London, UK, 4th March 2015: The Association of Online Publishers (AOP), the voice of premium digital publishers in the UK, will today release the findings of its latest bespoke research report, The Power of Native.


The report, which will be launched at the AOP Native Advertising Forum, reveals a number of key findings around this highly publicised emerging advertising format. This includes consumer attitudes towards native advertising on premium content websites and the impact of native ads on key brand metrics*, and also outlines five key components that publishers and advertisers can adopt to create effective native ads.


Other key insights from the research show that native adverts garner greater levels of trust among consumers with a third (33%) more likely to trust native adverting than traditional advertising, and that clicking on a native ad driver on a premium content website has greater impact than clicking via Facebook.


Tim Cain, Head of Research, AOP commented: “Native is one of the biggest topics in digital publishing right now. This study is a significant piece of research into the power of native advertising, and provides best practice for publishers and advertisers to make their native adverts work harder. The study is extensive, but one key takeaway from the findings is that advertisers should be mindful of taking ‘the hard sell’ – if native advertising is too direct it can damage positive brand messaging.”


Lynne Springett, Insight Director, Time Inc.
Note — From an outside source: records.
/-- **The torus is the principal open `{x₁ ≠ 0}` of the partial compactification, scheme-
theoretically on the closure**: for an ideal `J ⊆ k[ℤ × K]` with contraction
`J_B = J ∩ k[ℕ × K]`, the quotient `k[ℤ × K] ⧸ J` is the localization of `k[ℕ × K] ⧸ J_B` away from
(the class of) `x₁`, for any algebra structure through which `k[ℕ × K] → k[ℤ × K]` descends.
[folklore] -/
theorem schonResolves_isLocalization_away_quotient (J : Ideal (AddMonoidAlgebra k (ℤ × K)))
    [Algebra (AddMonoidAlgebra k (ℕ × K) ⧸ linkIdeal ((Nat.castAddMonoidHom ℤ).prodMap (AddMonoidHom.id K)) J) (AddMonoidAlgebra k (ℤ × K) ⧸ J)]
    (halg : (algebraMap (AddMonoidAlgebra k (ℕ × K) ⧸ linkIdeal ((Nat.castAddMonoidHom ℤ).prodMap (AddMonoidHom.id K)) J)
        (AddMonoidAlgebra k (ℤ × K) ⧸ J)).comp (Ideal.Quotient.mk _) =
      (Ideal.Quotient.mk J).comp (mapDomainRingHom k ((Nat.castAddMonoidHom ℤ).prodMap (AddMonoidHom.id K)))) :
    IsLocalization.Away (Ideal.Quotient.mk (linkIdeal ((Nat.castAddMonoidHom ℤ).prodMap (AddMonoidHom.id K)) J) (single ((1 : ℕ), (0 : K)) (1 : k) : AddMonoidAlgebra k (ℕ × K)))
      (AddMonoidAlgebra k (ℤ × K) ⧸ J) := by
  classical
  have halg' : ∀ b : AddMonoidAlgebra k (ℕ × K),
      algebraMap (AddMonoidAlgebra k (ℕ × K) ⧸ linkIdeal ((Nat.castAddMonoidHom ℤ).prodMap (AddMonoidHom.id K)) J) (AddMonoidAlgebra k (ℤ × K) ⧸ J)
          (Ideal.Quotient.mk (linkIdeal ((Nat.castAddMonoidHom ℤ).prodMap (AddMonoidHom.id K)) J) b) =
        Ideal.Quotient.mk J (mapDomain ((Nat.castAddMonoidHom ℤ).prodMap (AddMonoidHom.id K)) b) := fun b => DFunLike.congr_fun halg b
  have hxmap : mapDomain ((Nat.castAddMonoidHom ℤ).prodMap (AddMonoidHom.id K)) (single ((1 : ℕ), (0 : K)) (1 : k) : AddMonoidAlgebra k (ℕ × K)) = single ((1 : ℤ), (0 : K)) (1 : k) := by
    rw [mapDomain_single]; rfl
  have hxpow : ∀ d : ℕ, mapDomain ((Nat.castAddMonoidHom ℤ).prodMap (AddMonoidHom.id K)) ((single ((1 : ℕ), (0 : K)) (1 : k) : AddMonoidAlgebra k (ℕ × K)) ^ d) = single (((d : ℕ) : ℤ), (0 : K)) (1 : k) := by
    intro d
    change mapDomainRingHom k ((Nat.castAddMonoidHom ℤ).prodMap (AddMonoidHom.id K)) ((single ((1 : ℕ), (0 : K)) (1 : k) : AddMonoidAlgebra k (ℕ × K)) ^ d) = _
    rw [map_pow]
    change mapDomain ((Nat.castAddMonoidHom ℤ).prodMap (AddMonoidHom.id K)) (single ((1 : ℕ), (0 : K)) (1 : k) : AddMonoidAlgebra k (ℕ × K)) ^ d = _
    rw [hxmap, single_pow, one_pow]
    congr 1
    ext <;> simp
  refine
    { map_units := ?_
      surj := ?_
      exists_of_eq := ?_ }
  · rintro ⟨_, d, rfl⟩
    change IsUnit (algebraMap _ (AddMonoidAlgebra k (ℤ × K) ⧸ J)
      (Ideal.Quotient.mk (linkIdeal ((Nat.castAddMonoidHom ℤ).prodMap (AddMonoidHom.id K)) J) (single ((1 : ℕ), (0 : K)) (1 : k) : AddMonoidAlgebra k (ℕ × K)) ^ d))
    rw [← map_pow, halg', hxpow]
    exact (isUnit_single isUnit_one _).map _
  · intro z
    obtain ⟨s, rfl⟩ := Ideal.Quotient.mk_surjective z
    obtain ⟨d, b, hb⟩ := schonResolves_exists_mapDomain_castProd_eq_single_mul s
    refine ⟨⟨Ideal.Quotient.mk (linkIdeal ((Nat.castAddMonoidHom ℤ).prodMap (AddMonoidHom.id K)) J) b,
      ⟨Ideal.Quotient.mk (linkIdeal ((Nat.castAddMonoidHom ℤ).prodMap (AddMonoidHom.id K)) J) (single ((1 : ℕ), (0 : K)) (1 : k) : AddMonoidAlgebra k (ℕ × K)) ^ d, d, rfl⟩⟩, ?_⟩
    change Ideal.Quotient.mk J s * algebraMap _ (AddMonoidAlgebra k (ℤ × K) ⧸ J)
        (Ideal.Quotient.mk (linkIdeal ((Nat.castAddMonoidHom ℤ).prodMap (AddMonoidHom.id K)) J) (single ((1 : ℕ), (0 : K)) (1 : k) : AddMonoidAlgebra k (ℕ × K)) ^ d) =
      algebraMap _ (AddMonoidAlgebra k (ℤ × K) ⧸ J) (Ideal.Quotient.mk (linkIdeal ((Nat.castAddMonoidHom ℤ).prodMap (AddMonoidHom.id K)) J) b)
    rw [← map_pow, halg', halg', hxpow, hb, ← map_mul, mul_comm]
  · intro a a' h
    refine ⟨1, ?_⟩
    rw [Submonoid.coe_one, one_mul, one_mul]
    obtain ⟨b, rfl⟩ := Ideal.Quotient.mk_surjective a
    obtain ⟨b', rfl⟩ := Ideal.Quotient.mk_surjective a'
    rw [halg', halg', Ideal.Quotient.eq] at h
    rw [Ideal.Quotient.eq, mem_linkIdeal_iff]
    change mapDomainRingHom k ((Nat.castAddMonoidHom ℤ).prodMap (AddMonoidHom.id K)) (b - b') ∈ J
    rw [map_sub]
    exact h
UK said: “This research on native advertising has proved some valuable points. If you get it right by developing original content for a brand, in a tone of voice to which the consumer already relates, then it taps into an existing emotional connection that does the ‘heavy lifting’ in tasks such as shifting brand perception, raising awareness or increasing propensity to buy – making it popular with consumers, advertisers, and publishers alike.


“To get it right, publishers need to be transparent and make it clear who is bringing consumers this content. The audience tends not to mind that it is paid-for as long as publishers are clear about it and make sure it is interesting and engaging, and not just about the advertiser’s own product. As Howard Gossage said, ‘People read what interests them, and sometimes it’s an ad.’”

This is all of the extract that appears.